Exercise goal
Return every line below exactly, leaving nothing out.

Record set
/-- **TWO-FAMILY DUAL-CONE CERTIFICATE ⇒ `N`-ELECTRON LOWER BOUND** (`N ≤ 2|Λ|`, both families and the
rows necessary for `N` electrons): `μ ≤ E₀(Ĥ; N)`. [cite: CancesStoltzLewin2006, §3 eqs. (8)-(10)] -/
theorem le_groundEnergy_of_dualCone_pairCertificate (h : Λ → Λ → ℂ) (g : Λ → Λ → Λ → Λ → ℂ)
    (hnuc : ℂ) {N : ℕ} (hN : N ≤ Fintype.card (Orb Λ))
    (L₁ : ∀ c : κ₁, Matrix (Orb Λ) (Orb Λ) ℂ → Matrix (Orb Λ × Orb Λ) (Orb Λ × Orb Λ) ℂ →
      Matrix (X₁ c) (X₁ c) ℂ) (hL₁ : IsNecessary N (PosMapFeasible L₁))
    (L₂ : ∀ c : κ₂, Matrix (Orb Λ) (Orb Λ) ℂ → Matrix (Orb Λ × Orb Λ) (Orb Λ × Orb Λ) ℂ →
      Matrix (X₂ c) (X₂ c) ℂ) (hL₂ : IsNecessary N (PosMapFeasible L₂))
    {ρ : Type*} [Fintype ρ]
    (A : ρ → Matrix (Orb Λ) (Orb Λ) ℂ → Matrix (Orb Λ × Orb Λ) (Orb Λ × Orb Λ) ℂ → ℂ) (rhs : ρ → ℂ)
    (hArows : IsNecessary N fun γ Γ => ∀ r, A r γ Γ = rhs r)
    {B₁ : ∀ c : κ₁, Matrix (X₁ c) (X₁ c) ℂ} (hB₁ : ∀ c, (B₁ c).PosSemidef)
    {B₂ : ∀ c : κ₂, Matrix (X₂ c) (X₂ c) ℂ} (hB₂ : ∀ c, (B₂ c).PosSemidef) (lam : ρ → ℂ) {μ : ℝ}
    (hcert : ∀ γ Γ, rdmEnergy h g hnuc γ Γ - (μ : ℂ) =
      ∑ c, (B₁ c * L₁ c γ Γ).trace + ∑ c, (B₂ c * L₂ c γ Γ).trace +
        ∑ r, lam r * (A r γ Γ - rhs r)) :
    μ ≤ Literature.MathematicalPhysics.QuantumLattice.groundEnergy (molecularHamiltonian h g hnuc) N :=
  le_groundEnergy_of_forall_necessary h g hnuc hN ((hL₁.and hL₂).and hArows)
    fun _ _ hf => le_re_rdmEnergy_of_dualCone_pairCertificate h g hnuc L₁ L₂ A rhs hB₁ hB₂ lam hcert
      hf.1.1 hf.1.2 hf.2

/-- **TWO-FAMILY DUAL-CONE CERTIFICATE ⇒ SPIN-CLASS LOWER BOUND** (`b ≤ a ≤ |Λ|`, both families and the rows
necessary for the highest-weight class of `(a, b)`): `μ ≤ E₀(Ĥ; a, b, S = M)`.
[cite: CancesStoltzLewin2006, §3 eqs. (8)-(10)] -/
theorem le_minEnergyOn_spinClass_of_dualCone_pairCertificate (h : Λ → Λ → ℂ)
    (g : Λ → Λ → Λ → Λ → ℂ) (hnuc : ℂ) {a b : ℕ} (hba : b ≤ a) (ha : a ≤ Fintype.card Λ)
    (L₁ : ∀ c : κ₁, Matrix (Orb Λ) (Orb Λ) ℂ → Matrix (Orb Λ × Orb Λ) (Orb Λ × Orb Λ) ℂ →
      Matrix (X₁ c) (X₁ c) ℂ) (hL₁ : IsNecessaryInSpinClass a b (PosMapFeasible L₁))
    (L₂ : ∀ c : κ₂, Matrix (Orb Λ) (Orb Λ) ℂ → Matrix (Orb Λ × Orb Λ) (Orb Λ × Orb Λ) ℂ →
      Matrix (X₂ c) (X₂ c) ℂ) (hL₂ : IsNecessaryInSpinClass a b (PosMapFeasible L₂))
    {ρ : Type*} [Fintype ρ]
    (A : ρ → Matrix (Orb Λ) (Orb Λ) ℂ → Matrix (Orb Λ × Orb Λ) (Orb Λ × Orb Λ) ℂ → ℂ) (rhs : ρ → ℂ)
    (hArows : IsNecessaryInSpinClass a b fun γ Γ => ∀ r, A r γ Γ = rhs r)
    {B₁ : ∀ c : κ₁, Matrix (X₁ c) (X₁ c) ℂ} (hB₁ : ∀ c, (B₁ c).PosSemidef)
    {B₂ : ∀ c : κ₂, Matrix (X₂ c) (X₂ c) ℂ} (hB₂ : ∀ c, (B₂ c).PosSemidef) (lam : ρ → ℂ) {μ : ℝ}
    (hcert : ∀ γ Γ, rdmEnergy h g hnuc γ Γ - (μ : ℂ) =
      ∑ c, (B₁ c * L₁ c γ Γ).trace + ∑ c, (B₂ c * L₂ c γ Γ).trace +
        ∑ r, lam r * (A r γ Γ - rhs r)) :
    μ ≤ (molecularHamiltonian h g hnuc).minEnergyOn
      (szSector (a + b) (((a : ℝ) - b) / 2) ⊓ LinearMap.ker (Matrix.toLin'
        (spinPlus : Matrix (Finset (Orb Λ)) (Finset (Orb Λ)) ℂ))) :=
  le_minEnergyOn_spinClass_of_forall_necessary h g hnuc hba ha ((hL₁.and hL₂).and hArows)
    fun _ _ hf => le_re_rdmEnergy_of_dualCone_pairCertificate h g hnuc L₁ L₂ A rhs hB₁ hB₂ lam hcert
      hf.1.1 hf.1.2 hf.2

Reply
/-- **TWO-FAMILY DUAL-CONE CERTIFICATE ⇒ `N`-ELECTRON LOWER BOUND** (`N ≤ 2|Λ|`, both families and the
rows necessary for `N` electrons): `μ ≤ E₀(Ĥ; N)`. [cite: CancesStoltzLewin2006, §3 eqs. (8)-(10)] -/
theorem le_groundEnergy_of_dualCone_pairCertificate (h : Λ → Λ → ℂ) (g : Λ → Λ → Λ → Λ → ℂ)
    (hnuc : ℂ) {N : ℕ} (hN : N ≤ Fintype.card (Orb Λ))
    (L₁ : ∀ c : κ₁, Matrix (Orb Λ) (Orb Λ) ℂ → Matrix (Orb Λ × Orb Λ) (Orb Λ × Orb Λ) ℂ →
      Matrix (X₁ c) (X₁ c) ℂ) (hL₁ : IsNecessary N (PosMapFeasible L₁))
    (L₂ : ∀ c : κ₂, Matrix (Orb Λ) (Orb Λ) ℂ → Matrix (Orb Λ × Orb Λ) (Orb Λ × Orb Λ) ℂ →
      Matrix (X₂ c) (X₂ c) ℂ) (hL₂ : IsNecessary N (PosMapFeasible L₂))
    {ρ : Type*} [Fintype ρ]
    (A : ρ → Matrix (Orb Λ) (Orb Λ) ℂ → Matrix (Orb Λ × Orb Λ) (Orb Λ × Orb Λ) ℂ → ℂ) (rhs : ρ → ℂ)
    (hArows : IsNecessary N fun γ Γ => ∀ r, A r γ Γ = rhs r)
    {B₁ : ∀ c : κ₁, Matrix (X₁ c) (X₁ c) ℂ} (hB₁ : ∀ c, (B₁ c).PosSemidef)
    {B₂ : ∀ c : κ₂, Matrix (X₂ c) (X₂ c) ℂ} (hB₂ : ∀ c, (B₂ c).PosSemidef) (lam : ρ → ℂ) {μ : ℝ}
    (hcert : ∀ γ Γ, rdmEnergy h g hnuc γ Γ - (μ : ℂ) =
      ∑ c, (B₁ c * L₁ c γ Γ).trace + ∑ c, (B₂ c * L₂ c γ Γ).trace +
        ∑ r, lam r * (A r γ Γ - rhs r)) :
    μ ≤ Literature.MathematicalPhysics.QuantumLattice.groundEnergy (molecularHamiltonian h g hnuc) N :=
  le_groundEnergy_of_forall_necessary h g hnuc hN ((hL₁.and hL₂).and hArows)
    fun _ _ hf => le_re_rdmEnergy_of_dualCone_pairCertificate h g hnuc L₁ L₂ A rhs hB₁ hB₂ lam hcert
      hf.1.1 hf.1.2 hf.2

/-- **TWO-FAMILY DUAL-CONE CERTIFICATE ⇒ SPIN-CLASS LOWER BOUND** (`b ≤ a ≤ |Λ|`, both families and the rows
necessary for the highest-weight class of `(a, b)`): `μ ≤ E₀(Ĥ; a, b, S = M)`.
[cite: CancesStoltzLewin2006, §3 eqs. (8)-(10)] -/
theorem le_minEnergyOn_spinClass_of_dualCone_pairCertificate (h : Λ → Λ → ℂ)
    (g : Λ → Λ → Λ → Λ → ℂ) (hnuc : ℂ) {a b : ℕ} (hba : b ≤ a) (ha : a ≤ Fintype.card Λ)
    (L₁ : ∀ c : κ₁, Matrix (Orb Λ) (Orb Λ) ℂ → Matrix (Orb Λ × Orb Λ) (Orb Λ × Orb Λ) ℂ →
      Matrix (X₁ c) (X₁ c) ℂ) (hL₁ : IsNecessaryInSpinClass a b (PosMapFeasible L₁))
    (L₂ : ∀ c : κ₂, Matrix (Orb Λ) (Orb Λ) ℂ → Matrix (Orb Λ × Orb Λ) (Orb Λ × Orb Λ) ℂ →
      Matrix (X₂ c) (X₂ c) ℂ) (hL₂ : IsNecessaryInSpinClass a b (PosMapFeasible L₂))
    {ρ : Type*} [Fintype ρ]
    (A : ρ → Matrix (Orb Λ) (Orb Λ) ℂ → Matrix (Orb Λ × Orb Λ) (Orb Λ × Orb Λ) ℂ → ℂ) (rhs : ρ → ℂ)
    (hArows : IsNecessaryInSpinClass a b fun γ Γ => ∀ r, A r γ Γ = rhs r)
    {B₁ : ∀ c : κ₁, Matrix (X₁ c) (X₁ c) ℂ} (hB₁ : ∀ c, (B₁ c).PosSemidef)
    {B₂ : ∀ c : κ₂, Matrix (X₂ c) (X₂ c) ℂ} (hB₂ : ∀ c, (B₂ c).PosSemidef) (lam : ρ → ℂ) {μ : ℝ}
    (hcert : ∀ γ Γ, rdmEnergy h g hnuc γ Γ - (μ : ℂ) =
      ∑ c, (B₁ c * L₁ c γ Γ).trace + ∑ c, (B₂ c * L₂ c γ Γ).trace +
        ∑ r, lam r * (A r γ Γ - rhs r)) :
    μ ≤ (molecularHamiltonian h g hnuc).minEnergyOn
      (szSector (a + b) (((a : ℝ) - b) / 2) ⊓ LinearMap.ker (Matrix.toLin'
        (spinPlus : Matrix (Finset (Orb Λ)) (Finset (Orb Λ)) ℂ))) :=
  le_minEnergyOn_spinClass_of_forall_necessary h g hnuc hba ha ((hL₁.and hL₂).and hArows)
    fun _ _ hf => le_re_rdmEnergy_of_dualCone_pairCertificate h g hnuc L₁ L₂ A rhs hB₁ hB₂ lam hcert
      hf.1.1 hf.1.2 hf.2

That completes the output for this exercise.